Al hilo de esto recodemos cómo Lewis Mumford ( La Ciudad en la Historia, 1961) refirió el desarrollo urbano de Ámsterdam en los siglos XVI-XVIII como el mejor ejemplo en el que las fuerzas dinámicas del capitalismo, aun a su pesar, acabaron actuando además de en pos de su beneficio en pos de un fin público. Aventuramos que fue clave para ello la “cultura del territorio” de los holandeses, quienes (retomando las reflexiones de Ortega y Fariñas) nunca dejaron que el paisaje artificial les hiciera olvidarse de la naturaleza primaria Las ciudades que construyeron con admirable esfuerzo, cohesión y técnica estaban por debajo del nivel del mar. En el plano de la gobernanza, enfatiza Mumford cómo “durante los dos o tres siglos en los que el capitalismo se mezcló con las instituciones más antiguas y recibió la influencia de ellas, su dinamismo dio origen a algunos de los mejores planos residenciales que hayan conocido las ciudades hasta hoy”; beneficiando incluso “hasta los sectores más humildes de la clase media”. Tiene sentido, pues, que evoquemos a la vieja Comunidad de Ciudad y Tierra de Segovia, proyectando la ciudad en la categoría y la tierra en el planeta.

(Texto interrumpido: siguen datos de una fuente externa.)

import Summits.HubbardSuperconductivity.HubbardSuperconductivity.Theorems.AnisotropyChordTransferFibre3TwoHoleBSRobust
import Summits.HubbardSuperconductivity.HubbardSuperconductivity.Theorems.AnisotropyChordTransferFibre3TwoHoleGapReduce

/-!
# Route `AnisotropyChord` / H0 rotor rung: PROP BS — CAPACITY ROBUSTNESS (an upper bound on the torus capacity suffices) and the bridge to p1's real single-pair form

Ninth file of PROP BS (memo ROTOR-THEORY-21 §314(d)(iii), §317(d), §324(f); theory seat `hubbard-h0-rotor-theory-1`).  In the ∀L
tail the torus capacity `Λ̃_L = G̃_{¾ε₁}(0) ~ (1/2π) ln L + c` is known only through BOUNDS.  This file removes the exact capacity
from the skeleton certificate of `…Fibre3TwoHoleBSRobust`:
* `smInv_mulVec_pad_emb`, `smInv_quad_pad` (`(Eŵ)·ŵ = wᵀ·twoHoleP A Λ·w + ½|w|²` for `E = smInv A Λ`), `quad_J10` (`yᵀ11ᵀy = (Σy)²`);
* ★★ `matrixCert_of_skeleton_capUpper` / `dualCert_of_skeleton_capUpper`: with a symmetric invertible model kernel `A∞` within `δ`
  of `A_L`, a capacity UPPER bound `Λ_up ≥ Λ̃_L` (`Λ_up·s ≠ 1`) and the FIXED charge map `E = smInv A∞ Λ_up`, the condition
  `δ·(Σ_p|(Eŵ)_p|)² ≤ wᵀ·twoHoleP A∞ Λ_up·w` (all real boundary `w`) certifies the pair — the true capacity only contributes the
  bonus `(Λ_up − Λ̃_L)(ΣEŵ)² ≥ 0`.  Inputs of the HOLE₂ tail are thus: `A∞`, `δ_L`, `Λ_up(L)`, one margin inequality per class;
* `twoHoleP_quad_sub`, ★ `twoHoleP_quad_mono`: `twoHoleP A ·` is Loewner-decreasing in the capacity (`Λ' ≤ Λ`, `Λ's, Λs > 1`);
* ★ `twoHoleGapRealAt_of_dualCert`: a dual certificate at `(z₁, z₂)` gives p1 g24's `TwoHoleGapRealAt L g z₁ z₂`
  (`…Fibre3TwoHoleGapReduce`), so BS certificates also feed `twoHoleGap_of_reps`.
Prover seat `hubbard-h0-rotor-p2` g2; helper for stmt-HubbardSuperconductivity-19089 (`--supports`, helper class).
WHAT THIS IS NOT: nothing here proves superconductivity in the Hubbard model; the rotor TARGET as originally worded stays
FALSE (g15 verdict).  Finite algebra behind ONE input (HOLE₂) of ONE conditional reduction (rung 19089); it certifies no pair by
itself.  Mathlib + tree imports only; no sorry, no axioms.
-/

set_option linter.dupNamespace false

noncomputable section

open scoped BigOperators
open Complex Finset

namespace Summit.HubbardSuperconductivity.HubbardSuperconductivity.Theorems.AnisotropyChord.Transfer.Fibre3

namespace TwoHoleBS

variable (L : ℕ) [NeZero L]

/-! ## Capacity robustness: an UPPER bound on the torus capacity suffices (fixed Sherman–Morrison charge map at the reference capacity) -/

omit [NeZero L] in
/-- sums over the ten slots of a real function vanishing at the centres. [folklore] -/
theorem sum_eq_sum_emb_real {F : Fin 5 ⊕ Fin 5 → ℝ} (h1 : F (Sum.inl 0) = 0) (h2 : F (Sum.inr 0) = 0) :
    ∑ p : Fin 5 ⊕ Fin 5, F p = ∑ i : Fin 4 ⊕ Fin 4, F (TwoChannel.emb i) := by
  have := sum_eq_sum_emb (F := fun p => ((F p : ℝ) : ℂ)) (by simp [h1]) (by simp [h2])
  exact_mod_cast this

omit [NeZero L] in
/-- the Sherman–Morrison charge map on padded boundary data: `(E ŵ)_{emb i} = (twoHoleP A Λ w)_i + ½ w_i`. [folklore] -/
theorem smInv_mulVec_pad_emb (A : Matrix (Fin 5 ⊕ Fin 5) (Fin 5 ⊕ Fin 5) ℝ) (Λ : ℝ) (w : Fin 4 ⊕ Fin 4 → ℝ)
    (i : Fin 4 ⊕ Fin 4) :
    (smInv A Λ).mulVec (pad w) (TwoChannel.emb i)
      = (TwoChannel.twoHoleP A Λ).mulVec w i + (1 / 2 : ℝ) * w i := by
  simp only [Matrix.mulVec, dotProduct]
  have h := sum_eq_sum_emb_real (F := fun q => smInv A Λ (TwoChannel.emb i) q * pad w q)
    (by simp [(pad_centre w).1]) (by simp [(pad_centre w).2])
  beta_reduce at h
  rw [h]
  simp only [pad_emb, smInv_emb, add_mul, Finset.sum_add_distrib, ite_mul, zero_mul,
    Finset.sum_ite_eq, Finset.mem_univ, if_true]

omit [NeZero L] in
/-- `(E ŵ)·ŵ = wᵀ(twoHoleP A Λ)w + ½|w|²` for the Sherman–Morrison charge map `E = smInv A Λ`. [folklore] -/
theorem smInv_quad_pad (A : Matrix (Fin 5 ⊕ Fin 5) (Fin 5 ⊕ Fin 5) ℝ) (Λ : ℝ) (w : Fin 4 ⊕ Fin 4 → ℝ) :
    dotProduct ((smInv A Λ).mulVec (pad w)) (pad w)
      = dotProduct w ((TwoChannel.twoHoleP A Λ).mulVec w) + (1 / 2 : ℝ) * ∑ i : Fin 4 ⊕ Fin 4, w i ^ 2 := by
  have h := sum_eq_sum_emb_real (F := fun p => (smInv A Λ).mulVec (pad w) p * pad w p)
    (by simp [(pad_centre w).1]) (by simp [(pad_centre w).2])
  beta_reduce at h
  unfold dotProduct
  rw [h]
  simp only [pad_emb, smInv_mulVec_pad_emb, Finset.mul_sum, ← Finset.sum_add_distrib]
  refine Finset.sum_congr rfl fun i _ => ?_
  ring

omit [NeZero L] in
/-- the all-ones form is a square: `yᵀ·11ᵀ·y = (Σ y)²`. [folklore] -/
theorem quad_J10 (y : Fin 5 ⊕ Fin 5 → ℝ) : dotProduct y (J10.mulVec y) = (∑ p : Fin 5 ⊕ Fin 5, y p) ^ 2 := by
  simp only [dotProduct, Matrix.mulVec, J10, Matrix.of_apply, one_mul]
  rw [sq, Finset.sum_mul]

/-- ★ **SKELETON + UPPER CAPACITY BOUND ⇒ certificate:** let `A∞` be a symmetric invertible model kernel within `δ` of `A_L`, and
`Λ_up ≥ Λ̃_L` a capacity UPPER bound with `Λ_up·s ≠ 1`.  With the FIXED charge map `E = smInv A∞ Λ_up` (no `L`-dependence), if
`δ·(Σ_p |(E ŵ)_p|)² ≤ wᵀ·twoHoleP A∞ Λ_up·w` for all real boundary `w`, then `MatrixCert L g z₁ z₂ E`.
(The exact capacity only adds the bonus `(Λ_up − Λ̃_L)(Σ Eŵ)² ≥ 0`; `twoHoleP` is Loewner-decreasing in the capacity.)
This is the L-uniform form in which the HOLE₂ tail (memo 21 §317(d), §321) is to be instantiated: inputs `A∞` (ℤ² skeleton),
`δ_L` (rate lemma + periodisation), `Λ_up(L)` (capacity asymptotics), and ONE positivity-with-margin statement per pair class. [folklore] -/
theorem matrixCert_of_skeleton_capUpper (g : ℝ) (z₁ z₂ : Tor L) (Ainf : Matrix (Fin 5 ⊕ Fin 5) (Fin 5 ⊕ Fin 5) ℝ)
    (hs : Ainf.IsSymm) (hA : IsUnit Ainf.det) (Λup : ℝ) (hΛ : Λup * TwoChannel.svec2 Ainf - 1 ≠ 0)
    (hcap : capT L g ≤ Λup) (δ : ℝ) (hδ : ∀ p q, |kerMat L g z₁ z₂ p q - Ainf p q| ≤ δ)
    (hpos : ∀ w : Fin 4 ⊕ Fin 4 → ℝ,
      δ * (∑ p : Fin 5 ⊕ Fin 5, |(smInv Ainf Λup).mulVec (pad w) p|) ^ 2
        ≤ dotProduct w ((TwoChannel.twoHoleP Ainf Λup).mulVec w)) :
    MatrixCert L g z₁ z₂ ((smInv Ainf Λup).map Complex.ofReal) := by
  apply matrixCert_of_model L g z₁ z₂ _ Ainf δ hδ
  intro w
  have hprod := capJ_sub_mul_smInv Ainf hs hA Λup hΛ
  have hGE : (Λup • J10 - Ainf).mulVec ((smInv Ainf Λup).mulVec (pad w)) = pad w := by
    rw [Matrix.mulVec_mulVec, hprod, Matrix.one_mulVec]
  -- split the model Green matrix at the true capacity as (reference) − (Λ_up − Λ̃)·11ᵀ
  have hsplit : ∀ y : Fin 5 ⊕ Fin 5 → ℝ, (capT L g • J10 - Ainf).mulVec y
      = (Λup • J10 - Ainf).mulVec y - (Λup - capT L g) • J10.mulVec y := by
    intro y
    rw [← Matrix.smul_mulVec, ← Matrix.sub_mulVec]
    congr 1
    ext p q
    simp only [Matrix.sub_apply, Matrix.smul_apply, smul_eq_mul]
    ring
  rw [hsplit, hGE, dotProduct_sub, dotProduct_smul, smul_eq_mul, quad_J10, smInv_quad_pad]
  have hb : 0 ≤ (Λup - capT L g) * (∑ p : Fin 5 ⊕ Fin 5, (smInv Ainf Λup).mulVec (pad w) p) ^ 2 :=
    mul_nonneg (by linarith) (sq_nonneg _)
  have := hpos w
  linarith

/-- **dual certificate from skeleton + upper capacity bound.** [folklore] -/
theorem dualCert_of_skeleton_capUpper (g : ℝ) (z₁ z₂ : Tor L) (Ainf : Matrix (Fin 5 ⊕ Fin 5) (Fin 5 ⊕ Fin 5) ℝ)
    (hs : Ainf.IsSymm) (hA : IsUnit Ainf.det) (Λup : ℝ) (hΛ : Λup * TwoChannel.svec2 Ainf - 1 ≠ 0)
    (hcap : capT L g ≤ Λup) (δ : ℝ) (hδ : ∀ p q, |kerMat L g z₁ z₂ p q - Ainf p q| ≤ δ)
    (hpos : ∀ w : Fin 4 ⊕ Fin 4 → ℝ,
      δ * (∑ p : Fin 5 ⊕ Fin 5, |(smInv Ainf Λup).mulVec (pad w) p|) ^ 2
        ≤ dotProduct w ((TwoChannel.twoHoleP Ainf Λup).mulVec w)) :
    DualCert L g z₁ z₂ :=
  dualCert_of_matrixCert L (matrixCert_of_skeleton_capUpper L g z₁ z₂ Ainf hs hA Λup hΛ hcap δ hδ hpos)

omit [NeZero L] in
/-- the capacity dependence of `twoHoleP` is the rank-one term: the difference of the quadratic forms at two capacities is
`[Λ/(Λs−1) − Λ'/(Λ's−1)]·(x_B·w)²`. [folklore] -/
theorem twoHoleP_quad_sub (A : Matrix (Fin 5 ⊕ Fin 5) (Fin 5 ⊕ Fin 5) ℝ) (Λ Λ' : ℝ) (w : Fin 4 ⊕ Fin 4 → ℝ) :
    dotProduct w ((TwoChannel.twoHoleP A Λ).mulVec w) - dotProduct w ((TwoChannel.twoHoleP A Λ').mulVec w)
      = (Λ / (Λ * TwoChannel.svec2 A - 1) - Λ' / (Λ' * TwoChannel.svec2 A - 1))
        * (∑ i : Fin 4 ⊕ Fin 4, TwoChannel.xvec2 A (TwoChannel.emb i) * w i) ^ 2 := by
  rw [← dotProduct_sub, ← Matrix.sub_mulVec]
  have hM : TwoChannel.twoHoleP A Λ - TwoChannel.twoHoleP A Λ'
      = (Λ / (Λ * TwoChannel.svec2 A - 1) - Λ' / (Λ' * TwoChannel.svec2 A - 1))
        • Matrix.vecMulVec (fun i => TwoChannel.xvec2 A (TwoChannel.emb i))
            (fun i => TwoChannel.xvec2 A (TwoChannel.emb i)) := by
    ext i j
    simp only [TwoChannel.twoHoleP, Matrix.sub_apply, Matrix.of_apply, Matrix.smul_apply, Matrix.vecMulVec_apply,
      smul_eq_mul]
    ring
  rw [hM]
  simp only [dotProduct, Matrix.mulVec, Matrix.smul_apply, Matrix.vecMulVec_apply, smul_eq_mul]
  rw [sq, Finset.sum_mul_sum, Finset.mul_sum]
  refine Finset.sum_congr rfl fun i _ => ?_
  rw [Finset.mul_sum, Finset.mul_sum]
  refine Finset.sum_congr rfl fun j _ => ?_
  ring

omit [NeZero L] in
/-- ★ `twoHoleP A ·` is Loewner-DECREASING in the capacity: for `Λ' ≤ Λ` with `Λ's − 1 > 0` and `Λs − 1 > 0`,
`wᵀ·twoHoleP A Λ·w ≤ wᵀ·twoHoleP A Λ'·w` (memo 21 §324(f); companion of PartN40's `capacity_decomposition`). [folklore] -/
theorem twoHoleP_quad_mono (A : Matrix (Fin 5 ⊕ Fin 5) (Fin 5 ⊕ Fin 5) ℝ) {Λ Λ' : ℝ} (hle : Λ' ≤ Λ)
    (h' : 0 < Λ' * TwoChannel.svec2 A - 1) (h : 0 < Λ * TwoChannel.svec2 A - 1) (w : Fin 4 ⊕ Fin 4 → ℝ) :
    dotProduct w ((TwoChannel.twoHoleP A Λ).mulVec w) ≤ dotProduct w ((TwoChannel.twoHoleP A Λ').mulVec w) := by
  have hd := twoHoleP_quad_sub A Λ Λ' w
  set s := TwoChannel.svec2 A
  have hX : 0 ≤ (∑ i : Fin 4 ⊕ Fin 4, TwoChannel.xvec2 A (TwoChannel.emb i) * w i) ^ 2 := sq_nonneg _
  have hcoef : Λ / (Λ * s - 1) - Λ' / (Λ' * s - 1) ≤ 0 := by
    rw [div_sub_div _ _ h.ne' h'.ne']
    apply div_nonpos_of_nonpos_of_nonneg
    · nlinarith
    · positivity
  nlinarith [mul_nonpos_of_nonpos_of_nonneg hcoef hX]

/-! ## Bridge to p1's real single-pair form -/

/-- ★ a dual certificate at `(z₁, z₂)` gives p1's real single-pair inequality `TwoHoleGapRealAt L g z₁ z₂` (`2 ≤ L`, `g < ε₁`) —
so the Birman–Schwinger certificates also feed `twoHoleGap_of_reps`. [folklore] -/
theorem twoHoleGapRealAt_of_dualCert (hL : 2 ≤ L) {g : ℝ} (hg : g < eps1 L) {z₁ z₂ : Tor L} (hne : z₁ ≠ z₂)
    (h : DualCert L g z₁ z₂) : TwoHoleGapRealAt L g z₁ z₂ := by
  intro u hmean
  set f : Tor L → ℂ := fun x => ((u x : ℝ) : ℂ) with hf
  have hφ1 : cut L z₁ z₂ f z₁ = 0 := by simp [cut]
  have hφ2 : cut L z₁ z₂ f z₂ = 0 := by simp [cut]
  have hsum : ∑ x : Tor L, cut L z₁ z₂ f x = 0 := by
    have : ∑ x : Tor L, cut L z₁ z₂ f x = (((∑ x : Tor L, (if (x = z₁ ∨ x = z₂) then (0 : ℝ) else u x)) : ℝ) : ℂ) := by
      push_cast
      refine Finset.sum_congr rfl fun x _ => ?_
      unfold cut
      split_ifs <;> simp [hf]
    rw [this, hmean]; simp
  obtain ⟨c, hc⟩ := h (cut L z₁ z₂ f) hφ1 hφ2 hsum
  have hd := dual_bound L hL hg (cut L z₁ z₂ f) c hsum
  have hguard := guarded_sum_eq L hne f
  -- translate the complex statement about `f` back to `u`
  have hn : ∑ x : Tor L, (if (x = z₁ ∨ x = z₂) then (0 : ℝ) else u x ^ 2)
      = ∑ x : Tor L, ‖cut L z₁ z₂ f x‖ ^ 2 := by
    refine Finset.sum_congr rfl fun x _ => ?_
    rw [norm_cut_sq]
    split_ifs <;> simp [hf, sq_abs]
  have hb : ∀ x e : Tor L, (if (x = z₁ ∨ x = z₂ ∨ x + e = z₁ ∨ x + e = z₂) then (0 : ℝ) else (u x - u (x + e)) ^ 2)
      = (if (x = z₁ ∨ x = z₂ ∨ x + e = z₁ ∨ x + e = z₂) then (0 : ℝ) else ‖f x - f (x + e)‖ ^ 2) := by
    intro x e
    split_ifs
    · rfl
    · rw [hf]; push_cast; rw [← Complex.ofReal_sub, Complex.norm_real, Real.norm_eq_abs, sq_abs]
  simp_rw [hb]
  rw [hguard, hn]
  linarith

end TwoHoleBS

end Summit.HubbardSuperconductivity.HubbardSuperconductivity.Theorems.AnisotropyChord.Transfer.Fibre3

end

Transición basada en objetivos
Volviendo al siglo XXI, evidentemente, la gestión de la complejidad urbana de manera eficiente, para reducir su entropía y su presión sobre los ecosistemas naturales, a través de todas esas líneas de acción que hemos referido, va a requerir de estrategias dignas de tal nombre, con objetivos, medidas, normas, financiación. Estrategias que conjuguen los objetivos de habitabilidad y calidad de vida, con los objetivos de descarbonización energética. Estrategias operativas en cada una de las distintas escalas de gobierno (de manera esencial estrategias locales y estrategias-país), siendo indispensable su eficaz interacción (gobernanza multinivel). Estrategias participativas, que sepan construir consensos políticos, ciudadanos y empresariales. Y, desde luego, estrategias dotadas de una visión a largo plazo, que se sepa vincular con las políticas y acciones inmediatas.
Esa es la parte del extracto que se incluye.